Problem to work on =
You are asked to filter the data below and copy every line holding "minimal".

(Collection entries)
Start of Block

/-- **(R1d) THE STRUCTURE OF `J(𝒩)(𝔤𝔩₃(F))`.**  `Λ_E`, `Λ_J`: measures on `𝔤𝔩₃(F)` finite on compacta, `Ad(GL₃(F))`-invariant, carried by the minimal orbit
`Ad·E₁₃` resp. the regular orbit `Ad·J`, non-zero.  Then every `T` with the four `J(𝒩)` clauses of (L-B_GL) at `N = 3` — (i) additive, (ii) homogeneous, (iii)
`Ad`-invariant on `C_c^∞(𝔤𝔩₃(F))`, (iv) zero on test functions whose support meets no nilpotent — is `a·δ₀ + b·Λ_E + c·Λ_J` on `C_c^∞(𝔤𝔩₃(F))`.
(Harish-Chandra: `dim J(𝒩) =` number of nilpotent orbits `= 3` for `𝔤𝔩₃`.)
[cite: HarishChandra1999AdmissibleDistributions, §3 Thm. 3.9, Cor. 3.10 p. 10] [cite: Howe1974, Prop. 2] [cite: BernsteinZelevinsky1976, §1.18] -/
theorem gl3_nilpotentStructure_of_orbitMeasures [MeasurableSpace (Matrix (Fin 3) (Fin 3) F)] [BorelSpace (Matrix (Fin 3) (Fin 3) F)]
    (ΛE ΛJ : Measure (Matrix (Fin 3) (Fin 3) F)) [IsFiniteMeasureOnCompacts ΛE] [IsFiniteMeasureOnCompacts ΛJ]
    (hΛE : ∀ g : GL (Fin 3) F, ΛE.map (fun Y : Matrix (Fin 3) (Fin 3) F => (g : Matrix (Fin 3) (Fin 3) F) * Y * ((g⁻¹ : GL (Fin 3) F) : Matrix (Fin 3) (Fin 3) F)) = ΛE)
    (hΛJ : ∀ g : GL (Fin 3) F, ΛJ.map (fun Y : Matrix (Fin 3) (Fin 3) F => (g : Matrix (Fin 3) (Fin 3) F) * Y * ((g⁻¹ : GL (Fin 3) F) : Matrix (Fin 3) (Fin 3) F)) = ΛJ)
    (hE0 : ΛE (MulAction.orbit (ConjAct (GL (Fin 3) F)) (!![0, 0, 1; 0, 0, 0; 0, 0, 0] : Matrix (Fin 3) (Fin 3) F))ᶜ = 0) (hEne : ΛE ≠ 0)
    (hJ0 : ΛJ (MulAction.orbit (ConjAct (GL (Fin 3) F)) (!![0, 1, 0; 0, 0, 1; 0, 0, 0] : Matrix (Fin 3) (Fin 3) F))ᶜ = 0) (hJne : ΛJ ≠ 0)
    (T : (Matrix (Fin 3) (Fin 3) F → ℂ) → ℂ)
    (hT : (∀ f₁ f₂ : Matrix (Fin 3) (Fin 3) F → ℂ, IsLocSmooth f₁ → IsLocSmooth f₂ → T (f₁ + f₂) = T f₁ + T f₂) ∧
       (∀ (a : ℂ) (f : Matrix (Fin 3) (Fin 3) F → ℂ), IsLocSmooth f → T (a • f) = a * T f) ∧
       (∀ (x : GL (Fin 3) F) (f : Matrix (Fin 3) (Fin 3) F → ℂ), IsLocSmooth f →
          T (fun X => f ((x : Matrix (Fin 3) (Fin 3) F) * X * ((x⁻¹ : GL (Fin 3) F) : Matrix (Fin 3) (Fin 3) F))) = T f) ∧
       (∀ f : Matrix (Fin 3) (Fin 3) F → ℂ, IsLocSmooth f → (∀ X ∈ tsupport f, ¬ IsNilpotent X) → T f = 0)) :
    ∃ a b c : ℂ, ∀ f : Matrix (Fin 3) (Fin 3) F → ℂ, IsLocSmooth f →
      T f = a * f 0 + b * ∫ X, f X ∂ΛE + c * ∫ X, f X ∂ΛJ := by
  haveI : T2Space F := (isLocalField F).toT2Space
  obtain ⟨hT1, hT2, hT3, hT4⟩ := hT
  -- the two orbits are Borel
  have hOJ : MeasurableSet (MulAction.orbit (ConjAct (GL (Fin 3) F)) (!![0, 1, 0; 0, 0, 1; 0, 0, 0] : Matrix (Fin 3) (Fin 3) F)) :=
    measurableSet_orbit_nilpReg
  have hOE : MeasurableSet (MulAction.orbit (ConjAct (GL (Fin 3) F)) (!![0, 0, 1; 0, 0, 0; 0, 0, 0] : Matrix (Fin 3) (Fin 3) F)) :=
    measurableSet_orbit_nilpMin
  -- STEP 1 (regular stratum): dock `Λ_J` on `↥(Ad·J)` and apply (R1c) off `{X² = 0}`
  haveI := smulInvariantMeasure_comap_val hOJ ΛJ hΛJ
  haveI := isFiniteMeasureOnCompacts_comap_val hOJ ΛJ
  have hνJ := comap_val_ne_zero hOJ ΛJ (measure_ne_zero_of_compl_eq_zero ΛJ hJ0 hJne)
  obtain ⟨c, hc⟩ := gl3_nilpotentUniqueness_nilpReg _ hνJ T ⟨hT1, hT2, hT3, hT4⟩
  have hc' : ∀ f : Matrix (Fin 3) (Fin 3) F → ℂ, IsLocSmooth f → (∀ X ∈ tsupport f, X * X ≠ 0) → T f = c * ∫ X, f X ∂ΛJ := fun f hf hf2 => by
    rw [hc f hf hf2, integral_comp_val_comap_val hOJ ΛJ hJ0]
  -- STEP 2 (minimal stratum): `T′ := T − c·Λ_J` is in `J(𝒩)` and killed by the open stratum; dock `Λ_E` on `↥(Ad·E)` and apply (R1c) off `0`
  set T' : (Matrix (Fin 3) (Fin 3) F → ℂ) → ℂ := fun f => T f - c * ∫ X, f X ∂ΛJ with hT'def
  have hT'1 : ∀ f₁ f₂ : Matrix (Fin 3) (Fin 3) F → ℂ, IsLocSmooth f₁ → IsLocSmooth f₂ → T' (f₁ + f₂) = T' f₁ + T' f₂ := fun f₁ f₂ h₁ h₂ => by
    simp only [hT'def, hT1 f₁ f₂ h₁ h₂, integral_add_of_isLocSmooth ΛJ h₁ h₂]
    ring
  have hT'2 : ∀ (a : ℂ) (f : Matrix (Fin 3) (Fin 3) F → ℂ), IsLocSmooth f → T' (a • f) = a * T' f := fun a f hf => by
    simp only [hT'def, hT2 a f hf, integral_smul_apply ΛJ a f]
    ring
  have hT'3 : ∀ (x : GL (Fin 3) F) (f : Matrix (Fin 3) (Fin 3) F → ℂ), IsLocSmooth f →
      T' (fun X => f ((x : Matrix (Fin 3) (Fin 3) F) * X * ((x⁻¹ : GL (Fin 3) F) : Matrix (Fin 3) (Fin 3) F))) = T' f := fun x f hf => by
    simp only [hT'def, hT3 x f hf, integral_comp_conj_eq ΛJ hΛJ x hf.continuous]
  have hT'5 : ∀ f : Matrix (Fin 3) (Fin 3) F → ℂ, IsLocSmooth f → (∀ X ∈ tsupport f, X * X ≠ 0) → T' f = 0 := fun f hf hf2 => by
    simp only [hT'def, hc' f hf hf2, sub_self]
  haveI := smulInvariantMeasure_comap_val hOE ΛE hΛE
  haveI := isFiniteMeasureOnCompacts_comap_val hOE ΛE
  have hνE := comap_val_ne_zero hOE ΛE (measure_ne_zero_of_compl_eq_zero ΛE hE0 hEne)
  obtain ⟨b, hb⟩ := gl3_nilpotentUniqueness_nilpMin _ hνE T' hT'1 hT'2 hT'3 hT'5
  have hb' : ∀ f : Matrix (Fin 3) (Fin 3) F → ℂ, IsLocSmooth f → (0 : Matrix (Fin 3) (Fin 3) F) ∉ tsupport f → T' f = b * ∫ X, f X ∂ΛE :=
    fun f hf hf0 => by rw [hb f hf hf0, integral_comp_val_comap_val hOE ΛE hE0]
  -- STEP 3 (the point `0`): what is left of `T′` is supported at `0`, hence `a·δ₀` (★ p856851, compact open integer box `∋ 0`)
  have hpt : ∃ a : ℂ, ∀ f : Matrix (Fin 3) (Fin 3) F → ℂ, IsLocSmooth f → T' f = a * f 0 + b * ∫ X, f X ∂ΛE := by
    obtain ⟨hBo, hBc, hB0⟩ := isOpen_isCompact_matrixIntegerBox (F := F) (N := 3)
    exact ⟨_, fun f hf => apply_eq_delta_add_of_eq_off_point hBo hBc hB0 T' (fun g => ∫ X, g X ∂ΛE) hT'1 hT'2
      (fun f₁ f₂ h₁ h₂ => integral_add_of_isLocSmooth ΛE h₁ h₂) (fun a g _ => integral_smul_apply ΛE a g) b hb' hf⟩
  obtain ⟨a, ha⟩ := hpt
  refine ⟨a, b, c, fun f hf => ?_⟩
  have h := ha f hf
  simp only [hT'def] at h
  linear_combination h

End of Block

Expected answer =
/-- **(R1d) THE STRUCTURE OF `J(𝒩)(𝔤𝔩₃(F))`.**  `Λ_E`, `Λ_J`: measures on `𝔤𝔩₃(F)` finite on compacta, `Ad(GL₃(F))`-invariant, carried by the minimal orbit
  -- STEP 2 (minimal stratum): `T′ := T − c·Λ_J` is in `J(𝒩)` and killed by the open stratum; dock `Λ_E` on `↥(Ad·E)` and apply (R1c) off `0`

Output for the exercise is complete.